L’imposant presbytère de la paroisse, voisin de l’église, date de 1955. Dans les années 1960, l’idée de construire une nouvelle église est abandonnée et l’on décide plutôt de transformer l’église temporaire en église permanente en effectuant certaines modifications. En 1969, l’architecte Gilles Côté, qui a conçu de nombreuses églises dans la région tout au long des années 1960, est invité à proposer des modifications intérieures. Les travaux touchent surtout le chœur. On y ajoute notamment un mur-écran en cèdre teinté derrière l’autel, ce qui camoufle les accès à la sacristie. Conformément aux changements liturgiques en vigueur depuis le concile Vatican II, les grandes arches qui séparaient le chœur de la nef sont supprimées afin d’établir un meilleur lien entre les deux espaces ; le mobilier liturgique aurait aussi été remplacé à cette occasion. Les murs latéraux de la nef sont revêtus de panneaux préfinis imitant le bois, et la voûte constituée de cinq pans coupés est revêtue de tuiles acoustiques. La tribune arrière, autrefois ouverte sur la nef, a été fermée par une paroi vitrée et le petit orgue qui s’y trouvait a été placé près du chœur. Étant donné la rareté des photos anciennes montrant le décor intérieur, il est difficile de distinguer toutes les modifications apportées en 1969. Les bancs de la nef et les confessionnaux seraient d’origine. Le chemin de croix en bois sculpté semble quant à lui plus contemporain. La statue du saint patron de la paroisse proviendrait d’Espagne et aurait été installée en 1957, selon une plaque apposée dans l’église. 

En 1974, c’est au tour de l’extérieur de l’église d’être remis au goût du jour. La couverture en bardeau d’asphalte est refaite et les murs latéraux reçoivent un nouveau parement de brique, interrompu de façon régulière, au niveau des ouvertures, par un lambris de planches de bois verticales sur toute la hauteur de la façade. Les fenêtres font place à un modèle similaire avec imposte. Sur la façade principale, un avant-toit aux dimensions imposantes est ajouté au-dessus de l’entrée, occultant ainsi les fenêtres de l’étage de la tribune. L’un des deux clochers disparaît presque sous cet avant-toit et on ne voit plus que son sommet dépasser de la toiture. Quant à l’autre tour, on l’a mise en évidence : son volume est agrandi vers l’avant et décoré d’une grande verrière dont le motif principal forme une grande croix. Ces clochers sont revêtus de tôle profilée blanche et la façade principale est ornée de tuiles de céramique. Toutes ces modifications extérieures ont dénaturé la composition d’origine de l’église qui a perdu ses proportions harmonieuses. Plus récemment, le grand emmarchement en béton qui se déployait sur toute la largeur de la façade a été coupé de moitié pour faire place à une imposante rampe d’accès. 

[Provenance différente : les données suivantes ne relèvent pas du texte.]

omit [T2Space G] [TotallyDisconnectedSpace G] in
include hp hidx hγ hS hpM h3 in
/-- **The inductive count along the filtration**: `H¹(G, F_k)`, `H²(G, F_k)` are finite and
`#F_k^G · #H²(F_k) · h¹(M)^k = #H¹(F_k) · (#M^G · #H²(M))^k` for `k ≤ p`. [cite: MilneADT2006, I §2 Thm. 2.8 (proof)] -/
theorem finite_and_card_kerPow [Finite M] [Finite (continuousCohomology 1 ρ.toTopRep)]
    [Finite (continuousCohomology 2 ρ.toTopRep)] (k : ℕ) (hk : k ≤ p) :
    Finite (continuousCohomology 1 (kerPowRep S ρ γ k).toTopRep) ∧
    Finite (continuousCohomology 2 (kerPowRep S ρ γ k).toTopRep) ∧
    Nat.card (kerPowRep S ρ γ k).toTopRep.ρ.invariants *
        Nat.card (continuousCohomology 2 (kerPowRep S ρ γ k).toTopRep) *
        Nat.card (continuousCohomology 1 ρ.toTopRep) ^ k =
      Nat.card (continuousCohomology 1 (kerPowRep S ρ γ k).toTopRep) *
        (Nat.card ρ.toTopRep.ρ.invariants * Nat.card (continuousCohomology 2 ρ.toTopRep)) ^ k := by
  haveI : Finite (coindModule (ρ.restrict (subgroupIncl S))) := finite_coindModule_of_index_prime hp hidx hγ
  induction k with
  | zero =>
    haveI : Subsingleton (kerPow S ρ γ 0) := by
      rw [kerPow_zero]; infer_instance
    haveI : Subsingleton (kerPowRep S ρ γ 0).toTopRep := ‹Subsingleton (kerPow S ρ γ 0)›
    haveI := subsingleton_continuousCohomology_one_of_subsingleton (kerPowRep S ρ γ 0).toTopRep
    haveI := subsingleton_continuousCohomology_two_of_subsingleton (kerPowRep S ρ γ 0).toTopRep
    haveI : Subsingleton (kerPowRep S ρ γ 0).toTopRep.ρ.invariants := inferInstance
    refine ⟨inferInstance, inferInstance, ?_⟩
    rw [pow_zero, pow_zero, mul_one, mul_one, Nat.card_of_subsingleton (0 : (kerPowRep S ρ γ 0).toTopRep.ρ.invariants),
      Nat.card_of_subsingleton (0 : continuousCohomology 2 (kerPowRep S ρ γ 0).toTopRep),
      Nat.card_of_subsingleton (0 : continuousCohomology 1 (kerPowRep S ρ γ 0).toTopRep)]
  | succ k ih =>
    obtain ⟨hf1, hf2, hcount⟩ := ih (k.le_succ.trans hk)
    have h := isSES_kerPow (ρ := ρ) hp hidx hγ hS hpM (Nat.lt_of_succ_le hk)
    haveI := h3 (kerPowRep S ρ γ k) (prime_smul_kerPow_eq_zero hpM k)
    -- finiteness of `H¹(F_{k+1})`, `H²(F_{k+1})` by exactness
    haveI : Finite (continuousCohomology 1 (kerPowRep S ρ γ (k + 1)).toTopRep) :=
      finite_of_exact (cohomologyMap (kerPowIncl S ρ γ k) 1).hom.toLinearMap.toAddMonoidHom
        (cohomologyMap (kerPowEval hp hidx hγ k) 1).hom.toLinearMap.toAddMonoidHom
        fun y hy => h.exists_map_one_eq_of_map_one_eq_zero y hy
    haveI : Finite (continuousCohomology 2 (kerPowRep S ρ γ (k + 1)).toTopRep) :=
      finite_of_exact (cohomologyMap (kerPowIncl S ρ γ k) 2).hom.toLinearMap.toAddMonoidHom
        (cohomologyMap (kerPowEval hp hidx hγ k) 2).hom.toLinearMap.toAddMonoidHom
        fun y hy => h.exists_map_two_eq_of_map_two_eq_zero y hy
    refine ⟨inferInstance, inferInstance, ?_⟩
    have e1 := h.card_nineTerm
    have hb : 0 < Nat.card (continuousCohomology 1 (kerPowRep S ρ γ k).toTopRep) := Nat.card_pos
    -- pure arithmetic
    generalize Nat.card (kerPowRep S ρ γ k).toTopRep.ρ.invariants = x0 at e1 hcount
    generalize Nat.card (continuousCohomology 1 (kerPowRep S ρ γ k).toTopRep) = x1 at e1 hcount hb
    generalize Nat.card (continuousCohomology 2 (kerPowRep S ρ γ k).toTopRep) = x2 at e1 hcount
    generalize Nat.card (kerPowRep S ρ γ (k + 1)).toTopRep.ρ.invariants = y0 at e1
    generalize Nat.card (continuousCohomology 1 (kerPowRep S ρ γ (k + 1)).toTopRep) = y1 at e1
    generalize Nat.card (continuousCohomology 2 (kerPowRep S ρ γ (k + 1)).toTopRep) = y2 at e1
    generalize Nat.card ρ.toTopRep.ρ.invariants = mg at e1 hcount
    generalize Nat.card (continuousCohomology 1 ρ.toTopRep) = n1 at e1 hcount
    generalize Nat.card (continuousCohomology 2 ρ.toTopRep) = m2 at e1 hcount
    refine Nat.eq_of_mul_eq_mul_left hb ?_
    calc x1 * (y0 * y2 * n1 ^ (k + 1)) = (y0 * x1 * n1 * y2) * n1 ^ k := by ring
      _ = (x0 * mg * y1 * x2 * m2) * n1 ^ k := by rw [e1]
      _ = (x0 * x2 * n1 ^ k) * (mg * m2 * y1) := by ring
      _ = (x1 * (mg * m2) ^ k) * (mg * m2 * y1) := by rw [hcount]
      _ = x1 * (y1 * (mg * m2) ^ (k + 1)) := by ring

L’église est située dans un milieu bien structuré à l’intérieur du noyau institutionnel formé également du presbytère et de plusieurs édifices scolaires. Ce noyau ressemble quelque peu à celui de Saint-Louis-de-Courville, situé plus à l’est et qui entretient le même type de relation avec l’avenue Royale. 

L’église de Saint-Thomas-de-Villeneuve est caractéristique des temples temporaires. Les rénovations des années 1970 ont malheureusement modifié de façon substantielle les attributs architecturaux du lieu de culte d’origine qui, malgré sa simplicité, était harmonieux et beaucoup plus attrayant. Principalement pour cette raison, l’église possède une valeur communautaire.